CALHOUN HIGH STUDENTS DIED IN THE GREAT WAR

(05/02/2011)

L-R: Pvt. Carl Ball, Sgt. Oral Bower, and S. Sgt. Carl Chennoweth

L-R: S. Sgt. John Duskey, S. Sgt. Wilbur Hall, and Pfc. Kenneth Kendall

L-R: Cpl. Harold J. Kerby, Sgt. Gordon Miller, and Pfc. Earl Vanhorn

It would be difficult for today's students graduating at Calhoun Middle-High School to consider walking out of class one day and going off to war, not to graduate.

Many did just that during World War II.

The Calhoun High School yearbook from 1945-46 opens with a dedication page to nine high school students who went off to that great war and died in combat.

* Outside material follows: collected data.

/-! ## Prime powers of a fixed prime -/

/-- For a prime `p` and `e₀ ≥ 1`: `Σ_{d ≤ N, p ∣ d, d = p^e with e ≥ e₀} Λ(d)/d ≤ 2 log p/p^{e₀}`; we
record the two cases used: all prime powers of `p` (`e₀ = 1`), and the proper ones (`e ≥ 2`).
General form: the `d ≤ N` divisible by `p` with `Λ(d) ≠ 0` and satisfying a predicate implied by
`d = p^e, e ≥ e₀` contribute at most `log p Σ_{e ≥ e₀} p^{−e} ≤ 2 log p / p^{e₀}`. [folklore] -/
theorem sum_vonMangoldt_div_filter_pow_le {p : ℕ} (hp : p.Prime) (N e₀ : ℕ) (he₀ : 1 ≤ e₀)
    (P : ℕ → Prop) [DecidablePred P] (hP : ∀ e, 1 ≤ e → P (p ^ e) → e₀ ≤ e) :
    ∑ d ∈ (Finset.Icc 1 N).filter (fun d ↦ p ∣ d ∧ P d), (Λ d : ℝ) / d ≤ 2 * Real.log p / (p : ℝ) ^ e₀ := by
  classical
  have hp2 : (2 : ℝ) ≤ p := by exact_mod_cast hp.two_le
  have hp0 : (0 : ℝ) < p := by linarith
  have hlogp : 0 ≤ Real.log p := Real.log_nonneg (by linarith)
  set S := ((Finset.Icc 1 N).filter (fun d ↦ p ∣ d ∧ P d)).filter (fun n ↦ IsPrimePow n) with hS
  have hsplit : ∑ d ∈ (Finset.Icc 1 N).filter (fun d ↦ p ∣ d ∧ P d), (Λ d : ℝ) / d = ∑ d ∈ S, (Λ d : ℝ) / d := by
    rw [hS]
    refine (Finset.sum_filter_of_ne fun n _ hne ↦ ?_).symm
    have : (Λ n : ℝ) ≠ 0 := by intro h0; rw [h0, zero_div] at hne; exact hne rfl
    exact vonMangoldt_ne_zero_iff.mp this
  set K := Nat.log p N with hK
  have hsub : S ⊆ (Finset.Icc e₀ K).image (fun k ↦ p ^ k) := by
    intro n hn
    simp only [hS, Finset.mem_filter, Finset.mem_Icc] at hn
    obtain ⟨⟨⟨-, hnN⟩, hpn, hPn⟩, hpp⟩ := hn
    obtain ⟨q, k, hq, hk, rfl⟩ := (isPrimePow_nat_iff _).mp hpp
    have hqp : p = q := (Nat.prime_dvd_prime_iff_eq hp hq).mp (hp.dvd_of_dvd_pow hpn)
    subst hqp
    refine Finset.mem_image.mpr ⟨k, Finset.mem_Icc.mpr ⟨hP k hk hPn, Nat.le_log_of_pow_le hp.one_lt hnN⟩, rfl⟩
  have hterm : ∀ k ∈ Finset.Icc e₀ K, (Λ (p ^ k) : ℝ) / (p ^ k : ℕ) = Real.log p * (1 / (p : ℝ)) ^ k := by
    intro k hk
    rw [Finset.mem_Icc] at hk
    rw [vonMangoldt_apply_pow (by omega), vonMangoldt_apply_prime hp]
    push_cast
    rw [div_pow, one_pow, div_eq_mul_one_div]
  have hinj : Set.InjOn (fun k ↦ p ^ k) (Finset.Icc e₀ K : Set ℕ) :=
    fun a _ b _ hab ↦ Nat.pow_right_injective hp.two_le hab
  have hnonneg : ∀ d ∈ (Finset.Icc e₀ K).image (fun k ↦ p ^ k), 0 ≤ (Λ d : ℝ) / d :=
    fun d _ ↦ div_nonneg vonMangoldt_nonneg (Nat.cast_nonneg d)
  have hq : 1 / (p : ℝ) < 1 := by rw [div_lt_one hp0]; linarith
  calc ∑ d ∈ (Finset.Icc 1 N).filter (fun d ↦ p ∣ d ∧ P d), (Λ d : ℝ) / d = ∑ d ∈ S, (Λ d : ℝ) / d := hsplit
    _ ≤ ∑ d ∈ (Finset.Icc e₀ K).image (fun k ↦ p ^ k), (Λ d : ℝ) / d :=
        Finset.sum_le_sum_of_subset_of_nonneg hsub fun d hd _ ↦ hnonneg d hd
    _ = ∑ k ∈ Finset.Icc e₀ K, (Λ (p ^ k) : ℝ) / (p ^ k : ℕ) := Finset.sum_image hinj
    _ = ∑ k ∈ Finset.Icc e₀ K, Real.log p * (1 / (p : ℝ)) ^ k := Finset.sum_congr rfl hterm
    _ = Real.log p * ∑ k ∈ Finset.Ico e₀ (K + 1), (1 / (p : ℝ)) ^ k := by
        rw [← Finset.mul_sum, Finset.Ico_add_one_right_eq_Icc]
    _ ≤ Real.log p * ((1 / (p : ℝ)) ^ e₀ / (1 - 1 / p)) := by
        gcongr
        exact geom_sum_Ico_le_of_lt_one (by positivity) hq
    _ ≤ Real.log p * (2 * (1 / (p : ℝ)) ^ e₀) := by
        refine mul_le_mul_of_nonneg_left ?_ hlogp
        have h12 : 1 / (p : ℝ) ≤ 1 / 2 := one_div_le_one_div_of_le (by norm_num) hp2
        have hpos : (0 : ℝ) < 1 - 1 / p := by linarith
        rw [div_le_iff₀ hpos]
        nlinarith [pow_nonneg (by positivity : (0 : ℝ) ≤ 1 / p) e₀]
    _ = 2 * Real.log p / (p : ℝ) ^ e₀ := by rw [one_div_pow]; ring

"We dedicate this yearbook to them," says the title page.

The nine pictured were just a few who made such sacrifice, while hundreds of other Calhoun men served and many died.

The 1945-46 yearbook was among the cheapest published at the school, poorly bound, a low-grade paper, with the captions and advertising produced with a typewriter. Resources during those years were tight.

The Senior Class has photos and names of some of the county's most outstanding citizens who came from that "greatest generation."

The Calhoun Historical Society has dutifully collected the school yearbooks over the years, and can be viewed at the Family History Center in Grantsville.